Причины возникновения недостатка костной ткани  –

1) Основной причиной уменьшения объема кости является естественная атрофия (резорбция) кости, которая происходит вокруг удаленных зубов. Это происходит потому, что кость теряет поддержку корня зуба и потому, что кость больше не испытывает жевательного давления, когда корень зуба отсутствует.

2) Травматичное удаление кариозных зубов хирургами-стоматологами является вторым фактором. Как правило, при использовании щипцов для удаления зубов хирурги не учитывают безопасность костных стенок, окружающих альвеолу. Лучше всего, чтобы удаление и последующую имплантацию зуба проводил хирург-имплантолог, чтобы сохранить как можно больше костной ткани.

Существует три типа резорбции костной ткани —

  • Горизонтальная резорбция (рис. 2), когда уменьшается ширина альвеолярного отростка
  • Вертикальная резорбция (рис. 3), когда уменьшается высота альвеолярного отростка
  • Комбинированная форма.

В зависимости от типа резорбции у конкретного пациента, выбирается техника костной пластики для увеличения ширины и/или высоты альвеолярного отростка.

Самые важные моменты (по рис.1)  –

1) Прежде всего, толщина вестибулярной (т.е. губной/щечной) костной стенки должна быть не менее 2,0 мм, а лучше 2,5 мм. Если передняя поверхность имплантата покрыта костью толщиной менее 2 мм, это означает 100% резорбцию кости вокруг шейки имплантата, сопровождающуюся снижением уровня десны и оголением шейки зубного имплантата.

2) Далее, костная стенка между имплантатом и корнем соседнего зуба в идеале должна быть толщиной не менее 2,5 мм. Следующая проблема возникает, если это расстояние меньше (например, 1,5-2,0 мм). На самом деле, вблизи шейки имплантата всегда имеется очень незначительная резорбция кости.

Если костная перегородка между имплантатом и корнем зуба слишком мала, резорбция кости будет происходить не только вокруг имплантата, но и в корне соседнего зуба. Это означает понижение уровня десны и отсутствие межзубного десневого сосочка (т.е. плохая эстетика).

3) В-третьих, толщина костной стенки между двумя соседними имплантатами в идеале должна составлять 3,0 мм. Если он меньше, как в предыдущем случае, это означает значительную резорбцию кости между имплантатами и, как следствие, опущение десны в этой области, отсутствие десневого сосочка, обнажение имплантатов (т.е. плохую эстетику).

Сверло для забора кости (autobone collector)

Направленный вперед наконечник стабилизирует рулевое управление, предотвращая вибрацию и скольжение инструмента во время работы.

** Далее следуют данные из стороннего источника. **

import Mathlib
import Summits.ResolutionOfSingularities.ResolutionOfSingularities.Theorems.WeightedInvariantIotaOrder
import HarnessLib

/-!
# Kernel specimen: the `𝔪`-adic order JUMPS UP under generization at a singular point — the quadric cone
# `k[x,y,z]/(xy − z²)` (door `HypersurfaceCentreConstruction`, stmt-ResolutionOfSingularities-19897, route
# `WeightedInvariant`; design points (c7)/(c8) of the H2a‴ clause module `WeightedInvariantHypersurfaceLocalGameEFT3`)

[OURS · L1 W4.3 · cell `res-hironaka`, HUMAN RULING D-0089] Helper file `--supports stmt-ResolutionOfSingularities-19897`
— KERNEL DOCUMENTATION OF A DESIGN POINT, in the manner of `…CentreFiltrationNotDeterminedByCentre` for (c9′).  No
statement of the manuscript under review (Hironaka 2017) is typed or used here, nothing is attributed to its author, and
nothing here is a claim about resolution of singularities.  AI-produced, weaker than expert review.  Typer: res-type-097
(reserve volunteer, TAKING-UNLESS-OBJECTED 2026-08-27T05:15:53Z, unobjected).  PRIORITY OF THE REMARK: the cone remark
on (c7)/(c8) was posted first by res-type-039 (05:07:50Z/05:08:09Z) and res-D-pv-002 (05:08:12Z) and adopted by
res-L1-w43-plan-1 (CRUX-PLAN §v6.8 addendum 7, 05:13:43Z): in the TREE (`…HypersurfaceLocalGameEFT3`, p501595) clause
(c7) `IotaGenerizationMonotone` quantifies over REGULAR local rings only and (c8) `IotaUpperSemicontinuous` over SMOOTH
quasi-compact `Y` only.  This file is the kernel evidence behind those two restrictions («on singular schemes order-type
functions need not be u.s.c.», docstring of (c8)); it changes no clause and touches no registered skeleton.

THE COMPUTATION (every field `k`).
* `A = k[x,y,z]/(xy − z²)`, ruling `𝔭 = ker (A → k[T]; x, z ↦ 0, y ↦ T)` (`= (x, z)`), vertex
  `𝔪 = ker (A → k; x, y, z ↦ 0)` (`= (x, y, z)`), `𝔭 ≤ 𝔪`, element `x`;
* `x ∈ 𝔪(A_𝔭)²` — in `A_𝔭` the element `y` is a unit and `x = z²·y⁻¹` (`x_mem_sq_of_atRuling`, from the generic
  mechanism `algebraMap_mem_maximalIdeal_sq_of_mul_eq_sq`: `f·u = v²`, `u ∉ 𝔭`, `v ∈ 𝔭`);
* `x ∉ 𝔪(A_𝔪)²` — the `k`-algebra map `A → k[ε]`, `x ↦ ε`, `y, z ↦ 0` kills `xy − z²`, sends `A ∖ 𝔪` to units and
  `𝔪²` to `(ε)² = 0`, but `x ↦ ε ≠ 0` (`x_not_mem_sq_of_atVertex`);
* hence with `S := A_𝔪` (`VertexLocalRing`, the local ring of the cone at its vertex) and its prime `𝔭' = 𝔭A_𝔪`
  (`rulingAtVertex`): `ord_S(x) = 1` and `ord_{S_𝔭'}(x) ≥ 2` (`coneVertex_generization_jump`; read through ORDER
  (o11)'s tree function: `iotaOrd_x_atVertex`, `two_le_iotaOrd_x_atRulingAtVertex`).  (The order at `𝔭` is EXACTLY 2 —
  test map `A → k(T)⟦ε⟧`, `x ↦ T⁻¹ε²`, `y ↦ T`, `z ↦ ε`; kept out of this file for length.)
CONSEQUENCES. `not_generizationMonotone_allRings_iotaOrd`: the ALL-RINGS form of the generization clause fails for
`iotaOrd` — whereas the tree's restricted (c7) holds for it (`iotaOrd_generizationMonotone`, res-type-073); so the
hypothesis `[IsRegularLocalRing S]` in (c7) is NECESSARY.  `not_isRegularLocalRing_vertexLocalRing`: the vertex is a singular point,
proved BY the order jump and the regular-ring clause.  Scheme-level reading for (c8) (not formalised here): on
`Spec A` the super-level set `{2 ≤ ord(x)}` contains the generic point of the ruling `V(x, z)` but not its
specialisation, the vertex — it is not closed; the tree's (c8) on smooth `Y` is `…OrderSemicontinuousSmooth` /
`…IotaOrderSemicontinuous` (res-type-039).
-/
noncomputable section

Дизайн сверла позволяет собирать кость даже под наклоном в 15’
Эффективность нарезания и долговечность

Эффективная резка костей с помощью двойного лезвия. Рассчитан на использование до 50 раз в общей сложности

Простое охлаждение за счет тонких лезвий сверла

Костная пластика при имплантации зубов: отзывы

Существует множество различных методов костной пластики, но их можно разделить на две основные группы. Во-первых, техника горизонтальной костной аугментации для наращивания узкого альвеолярного гребня. Во-вторых, методы вертикальной костной аугментации для увеличения высоты альвеолярного гребня.

Наиболее часто используемые методики –

  • Расщепление альвеолярного отростка,
  • Пересадка костного блока,
  • Метод управляемой костной регенерации (ROG),
  • Метод синус-лифтинга (используется при недостатке высоты кости в боковых частях верхней челюсти).

Все эти операции проводятся под местной анестезией, при необходимости (из-за страха пациента) может быть проведена внутривенная седация. Продолжительность операции может составлять от 1 до 2 часов, в зависимости от используемой техники, объема и сложности операции. Швы снимаются на десятый день.

Важно: все техники имеют свои преимущества и недостатки… Гистологические исследования показали, что структура новообразованной костной ткани совершенно разная после наращивания кости, выполненного различными методами, что может привести к последующей резорбции новообразованной кости. Кроме того, многое зависит от характера пересаженного костного материала.